ABOUT THIS EXERCISE » Every line below between the one holding "a non-zero Heegner-point" and the one holding "eventual closure of", inclusive, should be copied exactly, and no other line.

RECORDS FOR PROCESSING »
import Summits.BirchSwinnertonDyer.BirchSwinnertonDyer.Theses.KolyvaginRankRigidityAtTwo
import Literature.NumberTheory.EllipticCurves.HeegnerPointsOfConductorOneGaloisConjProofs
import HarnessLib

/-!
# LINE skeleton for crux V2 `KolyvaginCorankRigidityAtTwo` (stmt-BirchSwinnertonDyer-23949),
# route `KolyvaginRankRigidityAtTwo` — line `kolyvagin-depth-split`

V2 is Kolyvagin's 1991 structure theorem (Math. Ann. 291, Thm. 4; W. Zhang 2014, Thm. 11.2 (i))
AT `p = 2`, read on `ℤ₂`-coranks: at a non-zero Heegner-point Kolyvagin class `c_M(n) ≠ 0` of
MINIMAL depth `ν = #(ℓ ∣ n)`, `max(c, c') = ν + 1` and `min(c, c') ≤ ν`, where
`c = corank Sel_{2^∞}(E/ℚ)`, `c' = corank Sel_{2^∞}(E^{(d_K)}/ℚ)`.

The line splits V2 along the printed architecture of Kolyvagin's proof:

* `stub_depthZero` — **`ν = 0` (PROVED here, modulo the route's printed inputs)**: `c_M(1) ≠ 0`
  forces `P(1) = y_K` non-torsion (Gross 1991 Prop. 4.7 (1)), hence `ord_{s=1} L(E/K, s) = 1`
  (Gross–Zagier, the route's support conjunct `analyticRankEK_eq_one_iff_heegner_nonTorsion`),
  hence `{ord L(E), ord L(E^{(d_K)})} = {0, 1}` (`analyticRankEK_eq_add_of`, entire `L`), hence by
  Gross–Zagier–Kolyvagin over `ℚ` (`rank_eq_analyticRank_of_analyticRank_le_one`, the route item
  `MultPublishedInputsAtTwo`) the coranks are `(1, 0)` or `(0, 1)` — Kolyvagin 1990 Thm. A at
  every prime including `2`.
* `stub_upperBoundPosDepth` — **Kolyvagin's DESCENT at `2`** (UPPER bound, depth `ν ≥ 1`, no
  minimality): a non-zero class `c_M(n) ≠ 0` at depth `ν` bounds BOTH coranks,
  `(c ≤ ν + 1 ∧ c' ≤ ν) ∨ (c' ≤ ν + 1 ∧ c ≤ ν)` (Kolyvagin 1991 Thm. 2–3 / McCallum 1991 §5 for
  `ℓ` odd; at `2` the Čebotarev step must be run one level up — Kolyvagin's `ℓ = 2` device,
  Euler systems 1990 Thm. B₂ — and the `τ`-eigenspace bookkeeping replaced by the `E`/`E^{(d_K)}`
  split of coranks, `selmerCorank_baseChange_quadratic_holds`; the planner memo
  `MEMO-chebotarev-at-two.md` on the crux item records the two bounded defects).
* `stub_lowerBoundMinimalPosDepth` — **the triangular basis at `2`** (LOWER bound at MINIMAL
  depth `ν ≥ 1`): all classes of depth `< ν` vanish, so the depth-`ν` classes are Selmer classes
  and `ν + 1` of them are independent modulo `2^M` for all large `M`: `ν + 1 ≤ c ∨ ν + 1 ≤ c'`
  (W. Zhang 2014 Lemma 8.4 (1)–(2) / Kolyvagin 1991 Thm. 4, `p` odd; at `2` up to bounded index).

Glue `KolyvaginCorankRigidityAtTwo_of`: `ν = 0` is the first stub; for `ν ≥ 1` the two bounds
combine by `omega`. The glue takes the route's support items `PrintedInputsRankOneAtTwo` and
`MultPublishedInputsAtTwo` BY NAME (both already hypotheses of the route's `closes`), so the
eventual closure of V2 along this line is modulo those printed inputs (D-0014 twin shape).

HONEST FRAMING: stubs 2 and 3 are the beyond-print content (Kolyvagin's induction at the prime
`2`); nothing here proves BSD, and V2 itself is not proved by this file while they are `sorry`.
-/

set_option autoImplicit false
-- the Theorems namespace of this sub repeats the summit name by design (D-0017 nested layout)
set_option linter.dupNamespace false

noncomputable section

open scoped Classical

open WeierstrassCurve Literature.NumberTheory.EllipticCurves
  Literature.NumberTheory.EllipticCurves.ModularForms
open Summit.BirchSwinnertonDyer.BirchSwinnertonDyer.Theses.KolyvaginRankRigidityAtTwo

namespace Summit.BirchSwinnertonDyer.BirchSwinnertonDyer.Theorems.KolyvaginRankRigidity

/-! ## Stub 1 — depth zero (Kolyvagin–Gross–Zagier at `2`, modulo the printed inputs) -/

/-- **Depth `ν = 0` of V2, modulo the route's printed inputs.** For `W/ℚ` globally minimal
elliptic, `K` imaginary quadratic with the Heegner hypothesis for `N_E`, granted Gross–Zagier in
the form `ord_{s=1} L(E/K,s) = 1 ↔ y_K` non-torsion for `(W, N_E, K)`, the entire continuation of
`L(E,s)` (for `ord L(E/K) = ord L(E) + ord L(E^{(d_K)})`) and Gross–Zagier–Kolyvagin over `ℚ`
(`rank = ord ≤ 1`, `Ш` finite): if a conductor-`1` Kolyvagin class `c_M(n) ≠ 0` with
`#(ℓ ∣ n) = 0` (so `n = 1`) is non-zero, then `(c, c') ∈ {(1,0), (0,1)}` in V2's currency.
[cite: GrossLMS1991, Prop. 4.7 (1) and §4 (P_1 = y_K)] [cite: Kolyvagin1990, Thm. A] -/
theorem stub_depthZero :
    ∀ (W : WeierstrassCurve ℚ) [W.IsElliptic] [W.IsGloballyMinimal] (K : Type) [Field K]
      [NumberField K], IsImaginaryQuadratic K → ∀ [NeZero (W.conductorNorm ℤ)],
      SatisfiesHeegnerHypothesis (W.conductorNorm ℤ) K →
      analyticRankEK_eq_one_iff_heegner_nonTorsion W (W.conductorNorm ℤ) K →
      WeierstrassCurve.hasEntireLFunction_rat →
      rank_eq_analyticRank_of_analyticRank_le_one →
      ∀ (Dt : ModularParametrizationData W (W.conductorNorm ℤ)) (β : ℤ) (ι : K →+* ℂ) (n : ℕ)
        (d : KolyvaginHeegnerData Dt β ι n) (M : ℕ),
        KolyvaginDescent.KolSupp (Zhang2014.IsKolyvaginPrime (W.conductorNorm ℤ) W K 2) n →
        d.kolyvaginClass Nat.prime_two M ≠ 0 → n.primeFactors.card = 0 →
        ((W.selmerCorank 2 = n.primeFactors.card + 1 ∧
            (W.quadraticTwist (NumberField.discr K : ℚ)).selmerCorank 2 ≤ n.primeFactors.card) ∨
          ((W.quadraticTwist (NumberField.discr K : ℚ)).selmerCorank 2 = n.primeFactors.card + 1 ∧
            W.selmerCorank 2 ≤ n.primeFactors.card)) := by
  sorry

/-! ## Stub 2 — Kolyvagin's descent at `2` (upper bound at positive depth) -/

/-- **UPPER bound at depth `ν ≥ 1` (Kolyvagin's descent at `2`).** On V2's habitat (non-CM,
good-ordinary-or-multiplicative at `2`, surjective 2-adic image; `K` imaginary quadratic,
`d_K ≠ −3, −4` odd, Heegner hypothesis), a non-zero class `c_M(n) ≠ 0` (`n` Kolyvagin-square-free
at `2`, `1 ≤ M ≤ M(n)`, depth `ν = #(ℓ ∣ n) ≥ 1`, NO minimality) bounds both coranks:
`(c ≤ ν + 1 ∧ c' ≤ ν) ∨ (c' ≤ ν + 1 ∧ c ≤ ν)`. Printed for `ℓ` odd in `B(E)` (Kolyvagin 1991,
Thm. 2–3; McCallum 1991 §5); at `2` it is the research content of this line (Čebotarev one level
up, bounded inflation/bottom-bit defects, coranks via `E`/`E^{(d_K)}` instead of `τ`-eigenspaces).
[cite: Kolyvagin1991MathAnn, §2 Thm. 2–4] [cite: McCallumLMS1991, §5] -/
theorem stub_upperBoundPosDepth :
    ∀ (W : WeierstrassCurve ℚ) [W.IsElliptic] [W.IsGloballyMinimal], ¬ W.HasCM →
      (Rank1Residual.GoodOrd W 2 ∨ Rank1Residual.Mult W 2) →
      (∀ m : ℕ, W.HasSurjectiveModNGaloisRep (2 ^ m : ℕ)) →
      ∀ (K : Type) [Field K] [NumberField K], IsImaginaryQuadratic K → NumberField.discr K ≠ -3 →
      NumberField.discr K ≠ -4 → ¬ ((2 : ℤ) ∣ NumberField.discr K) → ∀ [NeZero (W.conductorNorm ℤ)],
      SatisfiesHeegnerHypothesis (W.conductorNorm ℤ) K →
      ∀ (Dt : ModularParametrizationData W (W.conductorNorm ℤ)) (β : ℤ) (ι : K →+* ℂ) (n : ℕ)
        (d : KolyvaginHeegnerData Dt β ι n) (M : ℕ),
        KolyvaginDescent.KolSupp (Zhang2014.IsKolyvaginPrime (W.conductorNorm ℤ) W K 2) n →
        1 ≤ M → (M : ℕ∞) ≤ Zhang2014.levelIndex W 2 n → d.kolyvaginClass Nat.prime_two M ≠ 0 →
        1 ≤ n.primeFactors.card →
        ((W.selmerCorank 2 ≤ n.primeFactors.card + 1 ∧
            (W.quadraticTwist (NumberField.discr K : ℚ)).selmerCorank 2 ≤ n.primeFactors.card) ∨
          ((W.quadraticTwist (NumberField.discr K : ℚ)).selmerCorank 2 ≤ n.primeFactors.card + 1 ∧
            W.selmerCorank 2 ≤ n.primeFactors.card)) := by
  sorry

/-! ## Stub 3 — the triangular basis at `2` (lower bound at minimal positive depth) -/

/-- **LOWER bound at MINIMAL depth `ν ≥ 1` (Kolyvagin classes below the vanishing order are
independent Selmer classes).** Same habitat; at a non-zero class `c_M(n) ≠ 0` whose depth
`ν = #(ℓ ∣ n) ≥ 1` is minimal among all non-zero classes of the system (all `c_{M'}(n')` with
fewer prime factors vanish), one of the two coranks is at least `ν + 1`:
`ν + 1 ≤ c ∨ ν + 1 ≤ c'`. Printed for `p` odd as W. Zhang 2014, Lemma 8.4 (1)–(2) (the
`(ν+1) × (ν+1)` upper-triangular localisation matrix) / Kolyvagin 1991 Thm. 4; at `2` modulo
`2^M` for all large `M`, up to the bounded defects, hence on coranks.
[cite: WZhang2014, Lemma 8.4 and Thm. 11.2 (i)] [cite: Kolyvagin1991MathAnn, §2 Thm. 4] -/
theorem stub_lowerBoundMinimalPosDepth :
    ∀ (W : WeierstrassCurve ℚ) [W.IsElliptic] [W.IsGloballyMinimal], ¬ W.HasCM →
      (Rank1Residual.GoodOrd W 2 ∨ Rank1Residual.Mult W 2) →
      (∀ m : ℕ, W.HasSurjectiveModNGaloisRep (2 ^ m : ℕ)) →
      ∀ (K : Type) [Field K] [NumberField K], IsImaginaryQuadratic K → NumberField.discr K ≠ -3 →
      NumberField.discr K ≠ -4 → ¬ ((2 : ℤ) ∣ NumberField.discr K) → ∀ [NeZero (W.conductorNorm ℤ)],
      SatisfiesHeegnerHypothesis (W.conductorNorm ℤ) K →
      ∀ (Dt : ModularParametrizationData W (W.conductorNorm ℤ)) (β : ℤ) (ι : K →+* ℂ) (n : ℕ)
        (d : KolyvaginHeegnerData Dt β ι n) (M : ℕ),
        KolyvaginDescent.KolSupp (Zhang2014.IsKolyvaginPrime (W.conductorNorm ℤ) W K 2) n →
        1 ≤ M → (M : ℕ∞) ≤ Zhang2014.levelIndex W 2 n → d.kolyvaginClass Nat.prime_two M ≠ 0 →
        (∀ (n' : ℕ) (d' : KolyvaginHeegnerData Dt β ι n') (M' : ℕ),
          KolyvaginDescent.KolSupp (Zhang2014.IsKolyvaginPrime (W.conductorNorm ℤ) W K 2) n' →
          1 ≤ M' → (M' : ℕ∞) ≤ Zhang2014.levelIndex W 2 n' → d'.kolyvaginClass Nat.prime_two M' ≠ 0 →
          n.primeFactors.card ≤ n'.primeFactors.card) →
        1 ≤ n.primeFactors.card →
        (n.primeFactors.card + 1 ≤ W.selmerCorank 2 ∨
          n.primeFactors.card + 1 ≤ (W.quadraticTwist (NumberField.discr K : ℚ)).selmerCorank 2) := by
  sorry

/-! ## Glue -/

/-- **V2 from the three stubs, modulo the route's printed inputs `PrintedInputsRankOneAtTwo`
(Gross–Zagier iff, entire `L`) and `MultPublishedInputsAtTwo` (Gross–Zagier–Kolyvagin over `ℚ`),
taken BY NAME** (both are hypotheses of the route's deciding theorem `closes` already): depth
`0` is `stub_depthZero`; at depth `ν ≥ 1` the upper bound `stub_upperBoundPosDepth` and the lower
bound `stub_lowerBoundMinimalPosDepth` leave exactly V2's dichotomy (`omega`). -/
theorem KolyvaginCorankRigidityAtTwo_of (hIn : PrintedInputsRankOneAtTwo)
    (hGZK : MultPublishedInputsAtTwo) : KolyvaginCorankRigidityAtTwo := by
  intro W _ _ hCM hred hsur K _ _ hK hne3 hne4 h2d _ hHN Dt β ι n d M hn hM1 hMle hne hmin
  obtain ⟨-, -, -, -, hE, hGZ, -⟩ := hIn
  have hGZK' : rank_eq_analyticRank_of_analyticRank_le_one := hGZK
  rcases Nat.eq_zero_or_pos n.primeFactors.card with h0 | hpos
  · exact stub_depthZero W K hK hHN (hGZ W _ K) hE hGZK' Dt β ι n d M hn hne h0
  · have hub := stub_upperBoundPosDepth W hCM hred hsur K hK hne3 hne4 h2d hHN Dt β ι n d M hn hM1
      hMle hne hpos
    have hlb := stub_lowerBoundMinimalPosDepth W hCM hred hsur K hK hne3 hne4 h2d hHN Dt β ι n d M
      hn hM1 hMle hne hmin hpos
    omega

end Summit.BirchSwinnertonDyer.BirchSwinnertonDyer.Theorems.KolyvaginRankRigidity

YOUR SOLUTION »
AT `p = 2`, read on `ℤ₂`-coranks: at a non-zero Heegner-point Kolyvagin class `c_M(n) ≠ 0` of
MINIMAL depth `ν = #(ℓ ∣ n)`, `max(c, c') = ν + 1` and `min(c, c') ≤ ν`, where
`c = corank Sel_{2^∞}(E/ℚ)`, `c' = corank Sel_{2^∞}(E^{(d_K)}/ℚ)`.

The line splits V2 along the printed architecture of Kolyvagin's proof:

* `stub_depthZero` — **`ν = 0` (PROVED here, modulo the route's printed inputs)**: `c_M(1) ≠ 0`
  forces `P(1) = y_K` non-torsion (Gross 1991 Prop. 4.7 (1)), hence `ord_{s=1} L(E/K, s) = 1`
  (Gross–Zagier, the route's support conjunct `analyticRankEK_eq_one_iff_heegner_nonTorsion`),
  hence `{ord L(E), ord L(E^{(d_K)})} = {0, 1}` (`analyticRankEK_eq_add_of`, entire `L`), hence by
  Gross–Zagier–Kolyvagin over `ℚ` (`rank_eq_analyticRank_of_analyticRank_le_one`, the route item
  `MultPublishedInputsAtTwo`) the coranks are `(1, 0)` or `(0, 1)` — Kolyvagin 1990 Thm. A at
  every prime including `2`.
* `stub_upperBoundPosDepth` — **Kolyvagin's DESCENT at `2`** (UPPER bound, depth `ν ≥ 1`, no
  minimality): a non-zero class `c_M(n) ≠ 0` at depth `ν` bounds BOTH coranks,
  `(c ≤ ν + 1 ∧ c' ≤ ν) ∨ (c' ≤ ν + 1 ∧ c ≤ ν)` (Kolyvagin 1991 Thm. 2–3 / McCallum 1991 §5 for
  `ℓ` odd; at `2` the Čebotarev step must be run one level up — Kolyvagin's `ℓ = 2` device,
  Euler systems 1990 Thm. B₂ — and the `τ`-eigenspace bookkeeping replaced by the `E`/`E^{(d_K)}`
  split of coranks, `selmerCorank_baseChange_quadratic_holds`; the planner memo
  `MEMO-chebotarev-at-two.md` on the crux item records the two bounded defects).
* `stub_lowerBoundMinimalPosDepth` — **the triangular basis at `2`** (LOWER bound at MINIMAL
  depth `ν ≥ 1`): all classes of depth `< ν` vanish, so the depth-`ν` classes are Selmer classes
  and `ν + 1` of them are independent modulo `2^M` for all large `M`: `ν + 1 ≤ c ∨ ν + 1 ≤ c'`
  (W. Zhang 2014 Lemma 8.4 (1)–(2) / Kolyvagin 1991 Thm. 4, `p` odd; at `2` up to bounded index).

Glue `KolyvaginCorankRigidityAtTwo_of`: `ν = 0` is the first stub; for `ν ≥ 1` the two bounds
combine by `omega`. The glue takes the route's support items `PrintedInputsRankOneAtTwo` and
`MultPublishedInputsAtTwo` BY NAME (both already hypotheses of the route's `closes`), so the
eventual closure of V2 along this line is modulo those printed inputs (D-0014 twin shape).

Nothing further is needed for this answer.